The living lab tools we have constructed are now being used by many researchers. What they find when they begin using such rich, continuous data is that the scientific method as normally practiced no longer functions well, because there are so many potential connections that our standard statistical tools generate nonsense result. Almost everything is significant with p ≈ 0, and so any analysis must instead rely on how much variance is accounted for as a function of contextual variables (which everyone should have been doing all along, but that is another argument).

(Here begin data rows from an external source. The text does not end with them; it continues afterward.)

/-- ★★ **A.E. VALUES FROM A NULL FIBRED EVENT** (abstract core of the soft half).  `μ` on environments `Z`, `ν` on pivot values
`G`; a jointly measurable window `cw z ⊆ G` and chain map `cm z : G → G`, injective and null-preserving (Lusin (N)) on the window;
a jointly measurable «bad» event `D` which is `(μ ⊗ ν)`-null.  Then for `ν`-a.e. VALUE `v`, for `μ`-a.e. `z`, no window point `g`
with `cm z g = v` is bad.  (Lusin–Souslin measurability of the injective image, `Measure.prod_apply`, sections of a null set
are a.e. null, `Measure.prod_swap`.) [folklore] -/
theorem ae_ae_forall_not_of_prod_null [StandardBorelSpace Z] [StandardBorelSpace G]
    [MeasurableSpace.CountablySeparated (Z × G)]
    (μ : Measure Z) [SFinite μ] (ν : Measure G) [SFinite ν]
    (cm : Z → G → G) (cw : Z → Set G) (D : Z → G → Prop)
    (hcw : MeasurableSet {q : Z × G | q.2 ∈ cw q.1}) (hcm : Measurable fun q : Z × G => cm q.1 q.2)
    (hinj : ∀ z, InjOn (cm z) (cw z))
    (hN : ∀ z (A : Set G), A ⊆ cw z → ν A = 0 → ν (cm z '' A) = 0)
    (hD : MeasurableSet {q : Z × G | D q.1 q.2}) (hD0 : (μ.prod ν) {q : Z × G | D q.1 q.2} = 0) :
    ∀ᵐ v ∂ν, ∀ᵐ z ∂μ, ∀ g ∈ cw z, cm z g = v → ¬ D z g := by
  classical
  set S : Set (Z × G) := {q | q.2 ∈ cw q.1} with hS
  set B : Set (Z × G) := S ∩ {q | D q.1 q.2} with hB
  set Θ : Z × G → Z × G := fun q => (q.1, cm q.1 q.2) with hΘ
  have hΘm : Measurable Θ := measurable_fst.prodMk hcm
  have hΘinj : InjOn Θ S := by
    rintro ⟨z, g⟩ hg ⟨z', g'⟩ hg' h
    simp only [hΘ, Prod.mk.injEq] at h
    obtain ⟨rfl, h2⟩ := h
    exact Prod.ext rfl (hinj z hg hg' h2)
  have hBm : MeasurableSet B := hcw.inter hD
  have hEm : MeasurableSet (Θ '' B) := hBm.image_of_measurable_injOn hΘm (hΘinj.mono inter_subset_left)
  -- sections of `B` are `ν`-null for a.e. `z`
  have hB0 : (μ.prod ν) B = 0 := measure_mono_null inter_subset_right hD0
  have hsec : ∀ᵐ z ∂μ, ν (Prod.mk z ⁻¹' B) = 0 := Measure.measure_ae_null_of_prod_null hB0
  -- the image event is null
  have hE0 : (μ.prod ν) (Θ '' B) = 0 := by
    rw [Measure.prod_apply hEm]
    refine (lintegral_congr_ae (hsec.mono fun z hz => ?_)).trans lintegral_zero
    have hsub : Prod.mk z ⁻¹' (Θ '' B) = cm z '' (Prod.mk z ⁻¹' B) := by
      ext v
      simp only [mem_preimage, mem_image, hΘ, Prod.mk.injEq, Prod.exists]
      constructor
      · rintro ⟨z', g, hq, rfl, rfl⟩; exact ⟨g, hq, rfl⟩
      · rintro ⟨g, hq, rfl⟩; exact ⟨z, g, hq, rfl, rfl⟩
    rw [hsub]
    exact hN z _ (fun g hg => hg.1) hz
  -- swap the factors: for a.e. value `v`, the `z`-section of the image event is `μ`-null
  have hE0' : (ν.prod μ) (Prod.swap ⁻¹' (Θ '' B)) = 0 := by
    rw [← Measure.prod_swap, Measure.map_apply measurable_swap (measurable_swap hEm)]
    have hss : Prod.swap ⁻¹' (Prod.swap ⁻¹' (Θ '' B)) = Θ '' B := by
      ext q; simp
    rw [hss]
    exact hE0
  have hsec' : ∀ᵐ v ∂ν, μ (Prod.mk v ⁻¹' (Prod.swap ⁻¹' (Θ '' B))) = 0 := Measure.measure_ae_null_of_prod_null hE0'
  filter_upwards [hsec'] with v hv
  rw [measure_eq_zero_iff_ae_notMem] at hv
  filter_upwards [hv] with z hz g hg hgv hDzg
  exact hz ⟨(z, g), ⟨hg, hDzg⟩, by simp [hΘ, hgv]⟩

/-- **A.E. + INVARIANCE UNDER A TRANSITIVE FAMILY ⇒ EVERYWHERE**: a property of `ν`-almost every point of a group that is
transported by every right translation holds at every point (`ν ≠ 0`). [folklore] -/
theorem forall_of_ae_of_mul_right {G : Type*} [Group G] [MeasurableSpace G] (ν : Measure G) [NeZero ν] {Q : G → Prop}
    (hae : ∀ᵐ v ∂ν, Q v) (hinv : ∀ v h, Q v → Q (v * h)) : ∀ v, Q v := by
  obtain ⟨v₀, hv₀⟩ := hae.exists
  intro v
  have := hinv v₀ (v₀⁻¹ * v) hv₀
  rwa [mul_inv_cancel_left] at this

More seriously, when an experiment measures a large number of contextual variables it is typical to discover that many variables have significant predictive power, and so it is critical to ask which variable or combination of variables is causal. As a consequence it becomes difficult to form a limited, testable number of clear hypotheses for A-B testing. Instead, with such rich data it is important to use new, more sophisticated mathematical tools to test the causality of connections in the real world. Researchers can no longer rely on simplified laboratory environments; instead they need to actually do the experiments in the real world, and usually on massive, high-dimensional streams of data such as produced by living laboratories, since these sorts of rich data are required to quantitatively characterize the complex interactions typical of human behavior.

An example of such a living lab is the ‘open data city’ I helped launch last year with the city of Trento in Italy, along with Telecom Italia, Telefónica, the research university Fondazione Bruno Kessler, the Institute for Data Driven Design, and local companies. This living lab, like earlier ones my research group conducted on the MIT campus, has the approval and informed consent of all of its participants—they know that they are part of a large experiment whose goal is to better understand human behavior and to use that knowledge to invent a better way of living. More detail on these living labs can be found at http://realitycommons.media.mit.edu and http://www.mobileterritoriallab.eu/.

PRIVACY AND DATA OWNERSHIP

To build living labs that produce these sort of dense, continuous measurements, new legal and software tools had to be developed in order to protect the rights and privacy of the people in these labs, to insure that they are fully informed about what is happening to their data, and that that they maintain the right to opt out at any time. These `big data’ solutions, originally developed for human subjects research, have played an important role as examples in government policy debates over personal privacy, and have helped to shape both the US Consumer Privacy Bill of Rights and the EU Data Protection acts.

The approach taken is to give participants direct legal control over sharing personal data not only with researchers but also among themselves and with commercial and civic entities. The participants `own’ the data being collected, in the sense that they have legal rights of ownership, and can control where it goes. This has an interesting consequence for social and medical science: since dense data is being continuously collected into the users’ personal data stores, conducting a new experiment simply requires obtaining informed consent from the participants. The time and cost of recruiting new subjects and making new measurements is zero since the participants and their data already exist, and as a consequence both the cost and time required to conduct a new experiment is cut dramatically.

When Dutch lens makers created the first practical lenses, and thus enabled allowed researchers to build the first microscopes and telescopes, they opened up broad new scientific vistas. Today, the new technology of living labs — observing human behavior by collecting a community’s digital breadcrumbs — is beginning to give researchers a more complete view of life in all its complexity—and is, I believe, the future of social science.